HOW TO COMPLETE THIS TASK: All that is wanted is a word-for-word copy of the data from its first line to the line containing "image is generated", both included.
Segment Open
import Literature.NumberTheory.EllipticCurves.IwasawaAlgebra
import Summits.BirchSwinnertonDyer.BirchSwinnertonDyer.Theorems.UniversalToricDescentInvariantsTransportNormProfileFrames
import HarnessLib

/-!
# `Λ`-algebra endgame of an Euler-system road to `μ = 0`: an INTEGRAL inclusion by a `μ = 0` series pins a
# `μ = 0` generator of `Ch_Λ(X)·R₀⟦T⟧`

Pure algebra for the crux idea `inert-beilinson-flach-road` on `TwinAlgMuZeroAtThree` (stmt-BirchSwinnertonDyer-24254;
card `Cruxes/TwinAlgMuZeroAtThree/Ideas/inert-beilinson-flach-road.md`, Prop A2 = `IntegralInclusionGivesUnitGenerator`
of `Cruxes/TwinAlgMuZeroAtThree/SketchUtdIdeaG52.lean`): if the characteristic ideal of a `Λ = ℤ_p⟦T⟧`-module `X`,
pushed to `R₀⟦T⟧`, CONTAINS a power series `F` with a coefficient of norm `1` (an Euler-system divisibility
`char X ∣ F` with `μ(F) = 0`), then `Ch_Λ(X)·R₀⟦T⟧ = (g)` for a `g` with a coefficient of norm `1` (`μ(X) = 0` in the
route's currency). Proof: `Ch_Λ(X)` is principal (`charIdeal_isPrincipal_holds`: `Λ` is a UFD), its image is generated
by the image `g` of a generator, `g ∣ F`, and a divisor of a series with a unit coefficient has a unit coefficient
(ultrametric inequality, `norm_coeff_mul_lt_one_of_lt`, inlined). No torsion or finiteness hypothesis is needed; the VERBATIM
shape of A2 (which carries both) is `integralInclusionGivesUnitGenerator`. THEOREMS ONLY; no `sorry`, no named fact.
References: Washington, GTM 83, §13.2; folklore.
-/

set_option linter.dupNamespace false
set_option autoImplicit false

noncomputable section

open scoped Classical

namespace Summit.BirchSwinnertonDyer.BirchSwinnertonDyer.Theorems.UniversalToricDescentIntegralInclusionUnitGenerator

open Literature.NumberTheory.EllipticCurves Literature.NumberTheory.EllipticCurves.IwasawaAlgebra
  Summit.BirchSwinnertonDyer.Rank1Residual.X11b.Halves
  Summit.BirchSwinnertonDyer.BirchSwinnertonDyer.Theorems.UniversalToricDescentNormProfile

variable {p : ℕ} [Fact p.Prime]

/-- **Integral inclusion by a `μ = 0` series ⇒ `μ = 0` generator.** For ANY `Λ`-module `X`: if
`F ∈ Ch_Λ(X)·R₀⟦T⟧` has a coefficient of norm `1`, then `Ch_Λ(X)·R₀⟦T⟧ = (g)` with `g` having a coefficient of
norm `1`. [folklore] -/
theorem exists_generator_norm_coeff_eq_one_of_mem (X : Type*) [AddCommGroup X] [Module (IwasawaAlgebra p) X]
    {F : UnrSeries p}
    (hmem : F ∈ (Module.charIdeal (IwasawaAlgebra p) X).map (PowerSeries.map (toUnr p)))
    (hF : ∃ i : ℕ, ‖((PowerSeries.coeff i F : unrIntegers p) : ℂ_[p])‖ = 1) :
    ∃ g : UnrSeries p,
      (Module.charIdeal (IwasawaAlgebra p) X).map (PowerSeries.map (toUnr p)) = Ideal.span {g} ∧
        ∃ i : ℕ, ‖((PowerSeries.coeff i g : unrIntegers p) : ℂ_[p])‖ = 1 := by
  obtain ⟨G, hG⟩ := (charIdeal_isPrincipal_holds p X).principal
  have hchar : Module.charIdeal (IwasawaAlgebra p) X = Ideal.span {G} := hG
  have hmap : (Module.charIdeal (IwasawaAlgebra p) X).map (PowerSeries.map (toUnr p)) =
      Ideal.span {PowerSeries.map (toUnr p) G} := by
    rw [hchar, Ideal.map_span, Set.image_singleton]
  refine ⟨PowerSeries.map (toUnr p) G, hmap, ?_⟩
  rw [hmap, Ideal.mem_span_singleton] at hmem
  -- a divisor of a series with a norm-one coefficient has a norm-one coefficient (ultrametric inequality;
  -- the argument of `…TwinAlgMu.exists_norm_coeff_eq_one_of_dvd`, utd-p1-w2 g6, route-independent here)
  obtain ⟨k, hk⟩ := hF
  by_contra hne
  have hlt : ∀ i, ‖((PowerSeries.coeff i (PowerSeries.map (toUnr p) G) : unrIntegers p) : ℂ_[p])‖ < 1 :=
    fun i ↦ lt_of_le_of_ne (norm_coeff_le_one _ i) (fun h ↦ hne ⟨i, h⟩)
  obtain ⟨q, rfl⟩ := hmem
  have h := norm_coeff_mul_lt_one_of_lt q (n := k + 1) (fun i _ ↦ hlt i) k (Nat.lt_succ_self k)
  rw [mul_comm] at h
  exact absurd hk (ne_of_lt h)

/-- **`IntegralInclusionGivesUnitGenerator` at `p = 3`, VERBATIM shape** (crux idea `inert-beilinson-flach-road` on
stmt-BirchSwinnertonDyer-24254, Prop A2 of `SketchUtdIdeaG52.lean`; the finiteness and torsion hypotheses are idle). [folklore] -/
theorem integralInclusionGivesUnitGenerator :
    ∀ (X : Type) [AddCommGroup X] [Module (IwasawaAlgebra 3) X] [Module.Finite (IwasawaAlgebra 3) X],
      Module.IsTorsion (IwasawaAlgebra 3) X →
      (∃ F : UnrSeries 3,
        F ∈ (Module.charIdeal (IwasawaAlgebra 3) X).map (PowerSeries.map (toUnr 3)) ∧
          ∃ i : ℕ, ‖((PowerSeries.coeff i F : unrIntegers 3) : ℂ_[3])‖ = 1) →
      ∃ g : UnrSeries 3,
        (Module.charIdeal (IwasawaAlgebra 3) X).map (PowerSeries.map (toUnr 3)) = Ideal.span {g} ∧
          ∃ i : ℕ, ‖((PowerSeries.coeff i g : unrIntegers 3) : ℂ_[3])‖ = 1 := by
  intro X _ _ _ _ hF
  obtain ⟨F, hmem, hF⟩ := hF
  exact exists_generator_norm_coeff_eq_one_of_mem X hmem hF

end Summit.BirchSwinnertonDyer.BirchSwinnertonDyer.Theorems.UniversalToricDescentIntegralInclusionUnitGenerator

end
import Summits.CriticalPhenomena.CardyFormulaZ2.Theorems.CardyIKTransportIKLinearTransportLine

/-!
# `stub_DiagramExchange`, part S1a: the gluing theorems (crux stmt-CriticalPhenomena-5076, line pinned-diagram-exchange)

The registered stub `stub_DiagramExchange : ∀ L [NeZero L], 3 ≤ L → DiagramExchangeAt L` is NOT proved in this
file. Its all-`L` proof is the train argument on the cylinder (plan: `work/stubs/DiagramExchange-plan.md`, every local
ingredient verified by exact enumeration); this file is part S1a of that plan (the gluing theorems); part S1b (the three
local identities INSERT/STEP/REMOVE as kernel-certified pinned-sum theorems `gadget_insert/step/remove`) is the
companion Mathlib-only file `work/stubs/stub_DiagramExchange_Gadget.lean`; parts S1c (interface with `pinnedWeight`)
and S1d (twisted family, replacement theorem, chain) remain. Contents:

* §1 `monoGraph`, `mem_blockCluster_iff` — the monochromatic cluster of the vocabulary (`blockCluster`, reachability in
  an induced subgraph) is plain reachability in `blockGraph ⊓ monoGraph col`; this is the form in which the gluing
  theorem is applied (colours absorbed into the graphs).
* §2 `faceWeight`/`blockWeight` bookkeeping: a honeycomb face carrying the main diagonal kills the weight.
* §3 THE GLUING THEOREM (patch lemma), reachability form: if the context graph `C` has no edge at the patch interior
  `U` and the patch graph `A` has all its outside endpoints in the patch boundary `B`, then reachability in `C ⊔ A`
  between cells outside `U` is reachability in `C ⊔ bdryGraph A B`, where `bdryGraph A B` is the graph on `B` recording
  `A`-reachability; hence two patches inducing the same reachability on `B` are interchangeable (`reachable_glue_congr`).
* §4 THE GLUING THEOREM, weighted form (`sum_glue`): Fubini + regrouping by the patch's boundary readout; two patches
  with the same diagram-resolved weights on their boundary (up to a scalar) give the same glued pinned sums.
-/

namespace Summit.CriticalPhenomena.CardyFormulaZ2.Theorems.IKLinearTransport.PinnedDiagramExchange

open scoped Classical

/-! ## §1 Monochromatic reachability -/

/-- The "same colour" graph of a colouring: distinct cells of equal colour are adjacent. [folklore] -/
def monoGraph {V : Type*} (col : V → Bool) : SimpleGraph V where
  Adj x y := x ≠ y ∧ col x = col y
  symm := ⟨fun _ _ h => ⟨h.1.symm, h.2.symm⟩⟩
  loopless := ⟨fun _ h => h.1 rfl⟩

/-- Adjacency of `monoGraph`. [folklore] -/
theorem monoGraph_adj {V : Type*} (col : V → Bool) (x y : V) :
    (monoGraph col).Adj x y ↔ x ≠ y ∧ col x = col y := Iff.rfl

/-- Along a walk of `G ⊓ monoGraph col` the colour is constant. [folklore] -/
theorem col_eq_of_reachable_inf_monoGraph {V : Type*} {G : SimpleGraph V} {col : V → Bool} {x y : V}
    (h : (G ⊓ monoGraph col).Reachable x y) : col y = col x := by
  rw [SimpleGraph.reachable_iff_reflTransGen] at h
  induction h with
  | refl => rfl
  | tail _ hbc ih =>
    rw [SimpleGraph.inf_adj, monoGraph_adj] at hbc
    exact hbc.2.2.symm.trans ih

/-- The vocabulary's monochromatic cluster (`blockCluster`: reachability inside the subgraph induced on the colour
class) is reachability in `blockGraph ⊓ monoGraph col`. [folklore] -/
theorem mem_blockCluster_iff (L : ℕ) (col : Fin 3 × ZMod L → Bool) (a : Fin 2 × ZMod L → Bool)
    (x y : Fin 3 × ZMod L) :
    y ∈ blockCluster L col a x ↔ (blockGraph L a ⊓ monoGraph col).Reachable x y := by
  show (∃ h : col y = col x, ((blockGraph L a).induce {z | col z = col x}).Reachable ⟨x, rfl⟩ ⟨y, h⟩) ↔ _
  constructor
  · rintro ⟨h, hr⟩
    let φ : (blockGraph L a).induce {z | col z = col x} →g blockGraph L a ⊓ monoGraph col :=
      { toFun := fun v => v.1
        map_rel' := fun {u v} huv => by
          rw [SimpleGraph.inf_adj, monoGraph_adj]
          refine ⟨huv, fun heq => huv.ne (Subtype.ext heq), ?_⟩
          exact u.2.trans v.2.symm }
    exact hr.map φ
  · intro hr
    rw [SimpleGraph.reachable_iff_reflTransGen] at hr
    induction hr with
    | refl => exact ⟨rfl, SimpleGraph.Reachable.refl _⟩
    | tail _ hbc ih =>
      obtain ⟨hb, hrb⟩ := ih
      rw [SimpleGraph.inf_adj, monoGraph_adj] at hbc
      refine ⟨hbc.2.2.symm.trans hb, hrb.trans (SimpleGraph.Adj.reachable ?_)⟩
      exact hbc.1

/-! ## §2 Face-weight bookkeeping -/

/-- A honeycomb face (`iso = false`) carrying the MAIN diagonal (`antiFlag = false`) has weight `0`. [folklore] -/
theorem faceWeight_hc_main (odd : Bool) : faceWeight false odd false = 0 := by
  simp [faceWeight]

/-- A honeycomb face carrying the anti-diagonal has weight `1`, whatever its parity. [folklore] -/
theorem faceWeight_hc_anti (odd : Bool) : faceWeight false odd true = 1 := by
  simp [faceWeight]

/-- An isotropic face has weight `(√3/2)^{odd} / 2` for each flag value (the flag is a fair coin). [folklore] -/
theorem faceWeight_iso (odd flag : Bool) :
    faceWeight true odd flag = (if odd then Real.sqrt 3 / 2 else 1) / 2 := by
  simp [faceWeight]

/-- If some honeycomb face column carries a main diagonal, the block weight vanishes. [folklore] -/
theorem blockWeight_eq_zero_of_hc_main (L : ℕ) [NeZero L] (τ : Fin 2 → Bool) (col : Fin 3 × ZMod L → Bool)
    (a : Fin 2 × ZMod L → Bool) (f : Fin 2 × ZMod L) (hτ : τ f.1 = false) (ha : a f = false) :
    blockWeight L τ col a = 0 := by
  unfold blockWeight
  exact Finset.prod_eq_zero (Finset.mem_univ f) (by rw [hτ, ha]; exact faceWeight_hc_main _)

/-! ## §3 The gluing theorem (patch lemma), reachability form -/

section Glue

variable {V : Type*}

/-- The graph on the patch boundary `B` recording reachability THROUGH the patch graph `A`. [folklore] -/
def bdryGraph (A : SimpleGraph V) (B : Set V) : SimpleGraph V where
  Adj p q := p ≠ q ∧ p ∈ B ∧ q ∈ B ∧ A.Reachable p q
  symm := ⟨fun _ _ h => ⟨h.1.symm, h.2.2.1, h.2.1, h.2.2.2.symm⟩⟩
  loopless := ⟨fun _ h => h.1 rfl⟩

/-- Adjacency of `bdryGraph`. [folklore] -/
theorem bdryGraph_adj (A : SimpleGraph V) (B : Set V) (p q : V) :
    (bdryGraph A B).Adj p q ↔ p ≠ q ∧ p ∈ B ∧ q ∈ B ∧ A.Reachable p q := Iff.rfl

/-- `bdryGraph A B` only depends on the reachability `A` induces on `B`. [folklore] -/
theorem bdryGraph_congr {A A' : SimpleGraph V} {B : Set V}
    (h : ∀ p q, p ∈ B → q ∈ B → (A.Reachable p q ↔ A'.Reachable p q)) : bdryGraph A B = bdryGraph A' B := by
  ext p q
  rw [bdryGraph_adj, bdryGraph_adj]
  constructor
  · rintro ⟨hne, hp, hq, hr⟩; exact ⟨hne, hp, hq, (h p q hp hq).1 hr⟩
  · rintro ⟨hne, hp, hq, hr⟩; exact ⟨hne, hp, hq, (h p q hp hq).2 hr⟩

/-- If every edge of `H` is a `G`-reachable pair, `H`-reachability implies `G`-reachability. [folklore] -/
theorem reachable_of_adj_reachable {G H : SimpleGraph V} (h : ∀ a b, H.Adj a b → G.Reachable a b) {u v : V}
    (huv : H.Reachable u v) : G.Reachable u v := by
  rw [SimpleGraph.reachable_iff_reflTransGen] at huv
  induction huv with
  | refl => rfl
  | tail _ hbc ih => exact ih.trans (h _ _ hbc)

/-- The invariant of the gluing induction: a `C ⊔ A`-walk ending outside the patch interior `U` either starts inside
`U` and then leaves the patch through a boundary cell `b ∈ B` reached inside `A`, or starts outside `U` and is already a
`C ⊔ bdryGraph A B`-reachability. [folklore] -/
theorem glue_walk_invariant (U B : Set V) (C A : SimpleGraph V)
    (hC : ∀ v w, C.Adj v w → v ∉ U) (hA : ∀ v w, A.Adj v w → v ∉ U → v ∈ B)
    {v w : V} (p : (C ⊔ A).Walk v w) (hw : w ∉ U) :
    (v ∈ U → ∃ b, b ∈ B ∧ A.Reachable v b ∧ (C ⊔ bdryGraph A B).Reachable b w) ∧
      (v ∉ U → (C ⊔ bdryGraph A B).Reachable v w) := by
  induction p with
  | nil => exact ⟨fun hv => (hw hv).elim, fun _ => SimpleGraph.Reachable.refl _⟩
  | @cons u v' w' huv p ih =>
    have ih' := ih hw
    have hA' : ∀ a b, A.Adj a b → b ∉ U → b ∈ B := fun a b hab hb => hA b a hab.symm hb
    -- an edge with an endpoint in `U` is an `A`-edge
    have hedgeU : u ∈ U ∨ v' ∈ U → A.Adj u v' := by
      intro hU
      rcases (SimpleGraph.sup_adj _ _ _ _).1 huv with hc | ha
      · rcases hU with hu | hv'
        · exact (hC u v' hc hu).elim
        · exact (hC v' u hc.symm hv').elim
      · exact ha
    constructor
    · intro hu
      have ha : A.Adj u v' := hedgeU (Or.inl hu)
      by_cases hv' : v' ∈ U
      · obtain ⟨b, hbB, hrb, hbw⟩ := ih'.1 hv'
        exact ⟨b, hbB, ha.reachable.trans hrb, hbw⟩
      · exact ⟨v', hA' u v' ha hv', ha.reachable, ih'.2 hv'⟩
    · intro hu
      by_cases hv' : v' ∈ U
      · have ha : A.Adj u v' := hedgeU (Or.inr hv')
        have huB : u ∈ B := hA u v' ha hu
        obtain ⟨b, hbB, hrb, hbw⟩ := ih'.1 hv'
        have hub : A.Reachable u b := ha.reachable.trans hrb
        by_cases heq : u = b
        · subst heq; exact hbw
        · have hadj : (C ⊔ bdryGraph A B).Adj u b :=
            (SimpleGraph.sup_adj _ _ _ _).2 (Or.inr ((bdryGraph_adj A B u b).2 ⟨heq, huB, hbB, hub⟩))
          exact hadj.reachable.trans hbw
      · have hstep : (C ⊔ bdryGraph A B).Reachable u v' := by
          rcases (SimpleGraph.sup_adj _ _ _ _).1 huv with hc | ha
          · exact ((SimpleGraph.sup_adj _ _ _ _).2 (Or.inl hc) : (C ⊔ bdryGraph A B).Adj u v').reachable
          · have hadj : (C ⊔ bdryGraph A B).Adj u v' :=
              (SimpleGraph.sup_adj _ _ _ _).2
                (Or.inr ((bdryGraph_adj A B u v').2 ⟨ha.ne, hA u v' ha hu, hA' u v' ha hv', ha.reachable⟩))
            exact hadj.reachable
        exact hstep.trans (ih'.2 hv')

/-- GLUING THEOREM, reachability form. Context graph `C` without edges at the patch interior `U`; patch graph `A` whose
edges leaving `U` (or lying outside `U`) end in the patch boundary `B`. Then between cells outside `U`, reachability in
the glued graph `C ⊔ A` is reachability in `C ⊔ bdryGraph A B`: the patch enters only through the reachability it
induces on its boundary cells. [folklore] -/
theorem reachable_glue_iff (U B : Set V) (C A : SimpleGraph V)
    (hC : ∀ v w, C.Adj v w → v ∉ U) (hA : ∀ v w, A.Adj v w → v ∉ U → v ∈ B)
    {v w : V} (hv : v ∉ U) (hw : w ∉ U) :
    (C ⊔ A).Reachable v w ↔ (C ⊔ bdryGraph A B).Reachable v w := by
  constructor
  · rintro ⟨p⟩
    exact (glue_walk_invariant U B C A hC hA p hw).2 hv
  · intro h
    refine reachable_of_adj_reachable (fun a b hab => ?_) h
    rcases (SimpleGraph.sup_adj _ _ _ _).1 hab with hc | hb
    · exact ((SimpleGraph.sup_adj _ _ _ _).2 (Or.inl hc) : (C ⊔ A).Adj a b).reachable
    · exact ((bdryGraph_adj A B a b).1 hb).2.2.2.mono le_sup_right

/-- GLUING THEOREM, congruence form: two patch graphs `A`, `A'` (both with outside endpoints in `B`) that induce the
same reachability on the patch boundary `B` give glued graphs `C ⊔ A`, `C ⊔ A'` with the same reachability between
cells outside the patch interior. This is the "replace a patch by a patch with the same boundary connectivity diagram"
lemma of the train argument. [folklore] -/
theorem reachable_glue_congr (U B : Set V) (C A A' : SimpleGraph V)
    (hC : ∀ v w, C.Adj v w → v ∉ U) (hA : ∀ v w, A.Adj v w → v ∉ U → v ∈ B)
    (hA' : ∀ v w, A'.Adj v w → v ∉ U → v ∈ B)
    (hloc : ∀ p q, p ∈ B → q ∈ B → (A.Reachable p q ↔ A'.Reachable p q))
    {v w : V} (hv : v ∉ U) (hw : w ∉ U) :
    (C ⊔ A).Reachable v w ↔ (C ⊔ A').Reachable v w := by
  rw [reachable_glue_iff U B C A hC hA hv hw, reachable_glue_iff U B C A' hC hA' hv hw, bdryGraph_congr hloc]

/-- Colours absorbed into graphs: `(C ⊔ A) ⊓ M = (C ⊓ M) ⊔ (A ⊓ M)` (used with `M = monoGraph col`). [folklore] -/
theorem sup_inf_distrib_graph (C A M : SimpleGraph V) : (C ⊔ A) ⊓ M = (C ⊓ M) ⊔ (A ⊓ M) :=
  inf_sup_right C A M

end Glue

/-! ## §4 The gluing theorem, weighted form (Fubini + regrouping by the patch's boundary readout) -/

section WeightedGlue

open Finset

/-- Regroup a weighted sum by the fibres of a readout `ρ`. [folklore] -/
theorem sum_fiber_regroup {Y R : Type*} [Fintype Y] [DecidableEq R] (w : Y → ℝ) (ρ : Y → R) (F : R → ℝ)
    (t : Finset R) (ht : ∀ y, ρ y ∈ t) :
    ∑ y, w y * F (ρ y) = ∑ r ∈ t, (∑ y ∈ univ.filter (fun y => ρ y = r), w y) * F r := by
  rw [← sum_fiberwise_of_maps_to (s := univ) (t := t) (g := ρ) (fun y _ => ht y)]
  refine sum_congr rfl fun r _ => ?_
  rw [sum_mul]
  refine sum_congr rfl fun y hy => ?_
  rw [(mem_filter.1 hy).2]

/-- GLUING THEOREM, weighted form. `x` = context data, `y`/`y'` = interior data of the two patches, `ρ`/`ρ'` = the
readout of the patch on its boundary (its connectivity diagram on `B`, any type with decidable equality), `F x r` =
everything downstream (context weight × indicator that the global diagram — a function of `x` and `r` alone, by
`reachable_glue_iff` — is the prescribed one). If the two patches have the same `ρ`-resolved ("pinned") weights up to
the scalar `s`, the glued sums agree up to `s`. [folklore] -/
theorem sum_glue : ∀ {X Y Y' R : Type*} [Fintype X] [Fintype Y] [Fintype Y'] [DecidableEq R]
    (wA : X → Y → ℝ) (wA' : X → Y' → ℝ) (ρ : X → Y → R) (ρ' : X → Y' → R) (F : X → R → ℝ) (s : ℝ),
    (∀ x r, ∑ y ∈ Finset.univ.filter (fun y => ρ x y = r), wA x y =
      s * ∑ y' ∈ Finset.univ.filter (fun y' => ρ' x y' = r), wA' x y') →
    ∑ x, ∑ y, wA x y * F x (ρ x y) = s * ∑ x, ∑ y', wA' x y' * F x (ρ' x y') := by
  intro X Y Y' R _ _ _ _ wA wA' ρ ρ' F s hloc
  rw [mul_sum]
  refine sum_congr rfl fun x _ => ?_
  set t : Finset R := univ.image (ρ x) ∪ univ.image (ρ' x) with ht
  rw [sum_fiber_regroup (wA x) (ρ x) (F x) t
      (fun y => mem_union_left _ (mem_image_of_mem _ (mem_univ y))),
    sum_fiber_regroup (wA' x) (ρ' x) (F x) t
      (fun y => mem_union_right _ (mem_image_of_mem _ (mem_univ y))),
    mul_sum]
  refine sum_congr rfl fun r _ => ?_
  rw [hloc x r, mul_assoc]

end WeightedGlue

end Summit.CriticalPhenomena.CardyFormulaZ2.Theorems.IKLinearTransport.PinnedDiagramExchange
Segment Closed
ANSWER FOR THE TASK:
import Literature.NumberTheory.EllipticCurves.IwasawaAlgebra
import Summits.BirchSwinnertonDyer.BirchSwinnertonDyer.Theorems.UniversalToricDescentInvariantsTransportNormProfileFrames
import HarnessLib

/-!
# `Λ`-algebra endgame of an Euler-system road to `μ = 0`: an INTEGRAL inclusion by a `μ = 0` series pins a
# `μ = 0` generator of `Ch_Λ(X)·R₀⟦T⟧`

Pure algebra for the crux idea `inert-beilinson-flach-road` on `TwinAlgMuZeroAtThree` (stmt-BirchSwinnertonDyer-24254;
card `Cruxes/TwinAlgMuZeroAtThree/Ideas/inert-beilinson-flach-road.md`, Prop A2 = `IntegralInclusionGivesUnitGenerator`
of `Cruxes/TwinAlgMuZeroAtThree/SketchUtdIdeaG52.lean`): if the characteristic ideal of a `Λ = ℤ_p⟦T⟧`-module `X`,
pushed to `R₀⟦T⟧`, CONTAINS a power series `F` with a coefficient of norm `1` (an Euler-system divisibility
`char X ∣ F` with `μ(F) = 0`), then `Ch_Λ(X)·R₀⟦T⟧ = (g)` for a `g` with a coefficient of norm `1` (`μ(X) = 0` in the
route's currency). Proof: `Ch_Λ(X)` is principal (`charIdeal_isPrincipal_holds`: `Λ` is a UFD), its image is generated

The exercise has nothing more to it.